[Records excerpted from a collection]

***

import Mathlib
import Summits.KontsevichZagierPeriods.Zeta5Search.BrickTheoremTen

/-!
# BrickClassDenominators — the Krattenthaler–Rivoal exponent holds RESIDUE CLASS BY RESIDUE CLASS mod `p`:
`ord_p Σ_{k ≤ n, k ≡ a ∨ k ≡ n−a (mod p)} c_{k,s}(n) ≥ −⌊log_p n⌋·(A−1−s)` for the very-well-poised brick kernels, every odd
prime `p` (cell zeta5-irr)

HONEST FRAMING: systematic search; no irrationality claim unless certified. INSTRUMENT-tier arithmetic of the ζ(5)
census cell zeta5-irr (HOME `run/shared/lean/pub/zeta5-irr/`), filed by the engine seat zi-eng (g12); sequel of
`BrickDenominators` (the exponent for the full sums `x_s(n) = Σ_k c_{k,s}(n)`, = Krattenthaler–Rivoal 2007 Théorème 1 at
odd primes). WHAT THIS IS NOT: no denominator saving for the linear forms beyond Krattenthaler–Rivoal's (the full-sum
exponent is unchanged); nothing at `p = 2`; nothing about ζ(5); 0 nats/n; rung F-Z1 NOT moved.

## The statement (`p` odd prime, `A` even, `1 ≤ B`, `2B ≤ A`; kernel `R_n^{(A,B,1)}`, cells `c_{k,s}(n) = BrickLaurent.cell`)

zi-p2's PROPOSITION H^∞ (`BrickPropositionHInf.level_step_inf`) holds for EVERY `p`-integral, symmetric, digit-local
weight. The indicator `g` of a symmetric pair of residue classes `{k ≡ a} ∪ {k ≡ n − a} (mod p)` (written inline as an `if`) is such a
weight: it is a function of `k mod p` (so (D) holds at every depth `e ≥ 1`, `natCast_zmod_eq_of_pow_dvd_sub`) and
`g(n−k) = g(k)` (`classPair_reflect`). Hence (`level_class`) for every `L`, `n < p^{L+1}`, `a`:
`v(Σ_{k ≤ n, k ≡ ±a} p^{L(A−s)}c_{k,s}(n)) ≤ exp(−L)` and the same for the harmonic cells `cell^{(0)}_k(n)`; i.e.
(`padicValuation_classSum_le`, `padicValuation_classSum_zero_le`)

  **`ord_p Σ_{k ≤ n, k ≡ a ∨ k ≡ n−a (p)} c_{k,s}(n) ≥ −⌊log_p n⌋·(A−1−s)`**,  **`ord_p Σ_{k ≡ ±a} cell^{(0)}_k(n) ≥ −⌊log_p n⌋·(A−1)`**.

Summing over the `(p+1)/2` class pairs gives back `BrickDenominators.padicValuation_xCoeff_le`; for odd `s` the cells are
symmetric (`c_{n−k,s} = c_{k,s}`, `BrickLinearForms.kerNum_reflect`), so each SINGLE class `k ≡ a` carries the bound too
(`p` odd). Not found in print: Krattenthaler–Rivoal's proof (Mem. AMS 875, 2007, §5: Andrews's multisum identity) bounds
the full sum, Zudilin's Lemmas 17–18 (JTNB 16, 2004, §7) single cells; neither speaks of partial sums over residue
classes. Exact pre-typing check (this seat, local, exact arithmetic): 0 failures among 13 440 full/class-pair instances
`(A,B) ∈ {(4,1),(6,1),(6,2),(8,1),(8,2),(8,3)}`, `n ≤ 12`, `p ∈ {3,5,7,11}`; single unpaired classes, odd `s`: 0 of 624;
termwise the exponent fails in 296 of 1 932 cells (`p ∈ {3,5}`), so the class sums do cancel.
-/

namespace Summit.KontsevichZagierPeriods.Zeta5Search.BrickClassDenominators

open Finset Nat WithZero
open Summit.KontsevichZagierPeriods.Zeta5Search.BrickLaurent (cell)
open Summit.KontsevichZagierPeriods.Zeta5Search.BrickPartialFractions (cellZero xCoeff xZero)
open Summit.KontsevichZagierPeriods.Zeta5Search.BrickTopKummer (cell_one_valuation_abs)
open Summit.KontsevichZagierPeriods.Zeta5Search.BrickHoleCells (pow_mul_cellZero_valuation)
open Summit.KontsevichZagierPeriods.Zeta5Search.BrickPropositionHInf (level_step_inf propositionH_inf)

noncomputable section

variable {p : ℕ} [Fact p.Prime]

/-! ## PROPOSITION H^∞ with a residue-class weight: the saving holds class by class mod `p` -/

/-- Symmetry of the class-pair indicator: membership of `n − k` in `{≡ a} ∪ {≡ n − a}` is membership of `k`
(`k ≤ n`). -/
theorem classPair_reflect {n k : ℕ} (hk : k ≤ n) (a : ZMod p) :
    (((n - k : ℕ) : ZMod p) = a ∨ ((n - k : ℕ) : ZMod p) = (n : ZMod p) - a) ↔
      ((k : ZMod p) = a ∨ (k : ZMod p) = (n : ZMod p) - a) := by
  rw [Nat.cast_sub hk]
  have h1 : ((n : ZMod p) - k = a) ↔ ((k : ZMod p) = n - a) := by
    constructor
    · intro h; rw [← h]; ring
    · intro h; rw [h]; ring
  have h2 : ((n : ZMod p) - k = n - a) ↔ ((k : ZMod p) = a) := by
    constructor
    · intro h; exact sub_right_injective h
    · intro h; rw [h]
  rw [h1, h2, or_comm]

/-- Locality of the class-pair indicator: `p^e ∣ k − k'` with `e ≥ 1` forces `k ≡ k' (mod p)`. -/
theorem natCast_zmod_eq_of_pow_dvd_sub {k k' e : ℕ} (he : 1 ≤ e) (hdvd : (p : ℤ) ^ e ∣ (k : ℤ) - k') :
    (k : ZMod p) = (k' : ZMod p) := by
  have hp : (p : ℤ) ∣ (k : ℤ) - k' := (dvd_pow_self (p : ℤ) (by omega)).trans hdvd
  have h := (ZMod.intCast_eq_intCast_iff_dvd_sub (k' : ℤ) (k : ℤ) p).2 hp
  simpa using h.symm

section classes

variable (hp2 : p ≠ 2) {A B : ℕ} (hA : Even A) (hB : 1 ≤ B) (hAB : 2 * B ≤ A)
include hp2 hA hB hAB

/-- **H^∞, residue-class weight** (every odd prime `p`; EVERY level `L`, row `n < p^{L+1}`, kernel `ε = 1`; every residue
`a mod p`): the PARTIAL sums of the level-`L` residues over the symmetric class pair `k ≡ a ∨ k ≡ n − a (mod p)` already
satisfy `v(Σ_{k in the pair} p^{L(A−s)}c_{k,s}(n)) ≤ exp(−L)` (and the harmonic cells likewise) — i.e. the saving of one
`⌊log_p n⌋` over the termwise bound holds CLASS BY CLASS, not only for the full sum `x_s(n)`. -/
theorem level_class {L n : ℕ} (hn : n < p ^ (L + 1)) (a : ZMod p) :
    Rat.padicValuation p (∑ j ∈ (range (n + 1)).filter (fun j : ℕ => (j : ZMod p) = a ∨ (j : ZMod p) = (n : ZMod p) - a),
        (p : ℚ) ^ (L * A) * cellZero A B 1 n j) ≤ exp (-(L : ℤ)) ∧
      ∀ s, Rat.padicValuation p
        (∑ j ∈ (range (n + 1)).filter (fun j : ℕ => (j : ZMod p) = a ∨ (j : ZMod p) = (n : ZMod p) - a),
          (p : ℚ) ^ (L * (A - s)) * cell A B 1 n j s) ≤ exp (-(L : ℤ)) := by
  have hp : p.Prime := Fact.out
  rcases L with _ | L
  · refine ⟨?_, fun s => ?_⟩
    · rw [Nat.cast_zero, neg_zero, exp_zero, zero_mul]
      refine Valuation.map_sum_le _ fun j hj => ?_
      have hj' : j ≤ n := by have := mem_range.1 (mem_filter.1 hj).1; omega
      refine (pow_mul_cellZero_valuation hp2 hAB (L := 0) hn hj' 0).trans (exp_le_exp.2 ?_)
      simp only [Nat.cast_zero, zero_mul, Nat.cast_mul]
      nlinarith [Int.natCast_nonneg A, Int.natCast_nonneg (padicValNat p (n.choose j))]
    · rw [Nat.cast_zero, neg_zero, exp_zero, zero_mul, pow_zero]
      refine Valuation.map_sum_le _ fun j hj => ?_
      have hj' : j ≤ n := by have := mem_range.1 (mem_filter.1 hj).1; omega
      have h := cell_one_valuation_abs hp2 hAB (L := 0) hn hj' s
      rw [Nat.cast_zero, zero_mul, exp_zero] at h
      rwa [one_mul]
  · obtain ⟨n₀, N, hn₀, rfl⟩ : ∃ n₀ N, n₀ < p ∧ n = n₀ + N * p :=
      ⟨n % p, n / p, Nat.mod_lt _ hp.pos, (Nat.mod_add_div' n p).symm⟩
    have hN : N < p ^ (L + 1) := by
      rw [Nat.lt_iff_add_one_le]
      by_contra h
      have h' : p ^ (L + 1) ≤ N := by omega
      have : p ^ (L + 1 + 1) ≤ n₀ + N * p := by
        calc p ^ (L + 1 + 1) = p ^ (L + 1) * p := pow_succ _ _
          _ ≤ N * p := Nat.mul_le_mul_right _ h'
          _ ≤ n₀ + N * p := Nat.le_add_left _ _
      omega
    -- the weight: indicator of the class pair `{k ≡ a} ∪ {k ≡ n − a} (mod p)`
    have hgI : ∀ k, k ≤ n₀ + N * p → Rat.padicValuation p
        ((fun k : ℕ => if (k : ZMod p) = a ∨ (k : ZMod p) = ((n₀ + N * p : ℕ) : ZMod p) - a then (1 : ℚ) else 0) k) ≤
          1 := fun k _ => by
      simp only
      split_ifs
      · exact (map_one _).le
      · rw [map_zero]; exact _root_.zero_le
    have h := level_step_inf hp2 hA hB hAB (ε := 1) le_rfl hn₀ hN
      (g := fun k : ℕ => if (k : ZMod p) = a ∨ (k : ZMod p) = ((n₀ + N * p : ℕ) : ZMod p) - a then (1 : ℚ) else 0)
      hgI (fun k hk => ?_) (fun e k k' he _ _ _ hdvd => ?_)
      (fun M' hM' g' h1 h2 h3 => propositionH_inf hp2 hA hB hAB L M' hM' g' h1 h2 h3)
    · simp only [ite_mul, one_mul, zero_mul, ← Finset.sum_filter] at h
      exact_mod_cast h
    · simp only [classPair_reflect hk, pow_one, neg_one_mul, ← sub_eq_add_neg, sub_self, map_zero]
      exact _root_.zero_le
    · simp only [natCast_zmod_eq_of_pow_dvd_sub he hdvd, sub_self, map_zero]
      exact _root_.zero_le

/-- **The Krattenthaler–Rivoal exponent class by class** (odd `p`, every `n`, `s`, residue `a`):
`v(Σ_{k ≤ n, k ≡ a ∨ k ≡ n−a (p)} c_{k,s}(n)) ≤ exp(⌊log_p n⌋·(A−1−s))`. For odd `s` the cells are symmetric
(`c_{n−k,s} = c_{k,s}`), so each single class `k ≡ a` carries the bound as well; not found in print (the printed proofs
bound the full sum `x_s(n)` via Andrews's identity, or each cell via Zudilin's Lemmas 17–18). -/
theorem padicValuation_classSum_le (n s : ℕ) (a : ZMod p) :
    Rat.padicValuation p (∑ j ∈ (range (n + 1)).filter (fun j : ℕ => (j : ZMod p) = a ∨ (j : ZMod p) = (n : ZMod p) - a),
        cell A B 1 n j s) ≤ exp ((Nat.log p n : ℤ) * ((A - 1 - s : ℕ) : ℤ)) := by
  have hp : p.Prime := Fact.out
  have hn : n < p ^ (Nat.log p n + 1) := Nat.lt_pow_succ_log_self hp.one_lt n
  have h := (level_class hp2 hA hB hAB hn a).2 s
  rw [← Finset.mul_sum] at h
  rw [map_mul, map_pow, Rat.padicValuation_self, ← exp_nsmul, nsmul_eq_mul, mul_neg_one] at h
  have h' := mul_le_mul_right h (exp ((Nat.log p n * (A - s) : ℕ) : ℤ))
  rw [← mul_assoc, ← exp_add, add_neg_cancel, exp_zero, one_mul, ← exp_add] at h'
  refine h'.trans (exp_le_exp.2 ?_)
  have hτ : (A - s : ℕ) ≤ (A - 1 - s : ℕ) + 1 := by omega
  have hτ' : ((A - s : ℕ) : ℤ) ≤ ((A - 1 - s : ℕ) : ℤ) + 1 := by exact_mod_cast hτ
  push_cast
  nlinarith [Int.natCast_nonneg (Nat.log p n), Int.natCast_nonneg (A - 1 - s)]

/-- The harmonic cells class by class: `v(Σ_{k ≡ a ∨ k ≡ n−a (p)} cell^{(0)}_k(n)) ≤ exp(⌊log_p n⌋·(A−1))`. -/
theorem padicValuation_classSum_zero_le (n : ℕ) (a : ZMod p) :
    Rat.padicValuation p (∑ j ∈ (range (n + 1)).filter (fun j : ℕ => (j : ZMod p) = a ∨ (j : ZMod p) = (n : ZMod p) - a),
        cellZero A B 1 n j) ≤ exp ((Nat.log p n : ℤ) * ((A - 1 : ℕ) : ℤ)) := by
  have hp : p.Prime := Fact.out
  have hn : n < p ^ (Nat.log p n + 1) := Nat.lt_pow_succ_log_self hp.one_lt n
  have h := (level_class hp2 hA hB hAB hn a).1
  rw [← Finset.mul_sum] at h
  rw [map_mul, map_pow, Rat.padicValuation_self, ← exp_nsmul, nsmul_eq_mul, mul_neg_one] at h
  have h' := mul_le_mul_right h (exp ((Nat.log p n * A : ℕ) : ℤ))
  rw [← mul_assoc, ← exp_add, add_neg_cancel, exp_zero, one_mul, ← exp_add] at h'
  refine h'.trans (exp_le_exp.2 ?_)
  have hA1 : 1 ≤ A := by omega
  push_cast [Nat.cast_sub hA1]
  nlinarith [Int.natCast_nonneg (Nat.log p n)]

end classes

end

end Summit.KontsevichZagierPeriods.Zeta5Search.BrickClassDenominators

***

Prompt — Scan the entries above for the line containing "have : p ^ (L", and copy it and all lines after it exactly, down to and including the line containing "-- the weight: indicator".

Written response —
      have : p ^ (L + 1 + 1) ≤ n₀ + N * p := by
        calc p ^ (L + 1 + 1) = p ^ (L + 1) * p := pow_succ _ _
          _ ≤ N * p := Nat.mul_le_mul_right _ h'
          _ ≤ n₀ + N * p := Nat.le_add_left _ _
      omega
    -- the weight: indicator of the class pair `{k ≡ a} ∪ {k ≡ n − a} (mod p)`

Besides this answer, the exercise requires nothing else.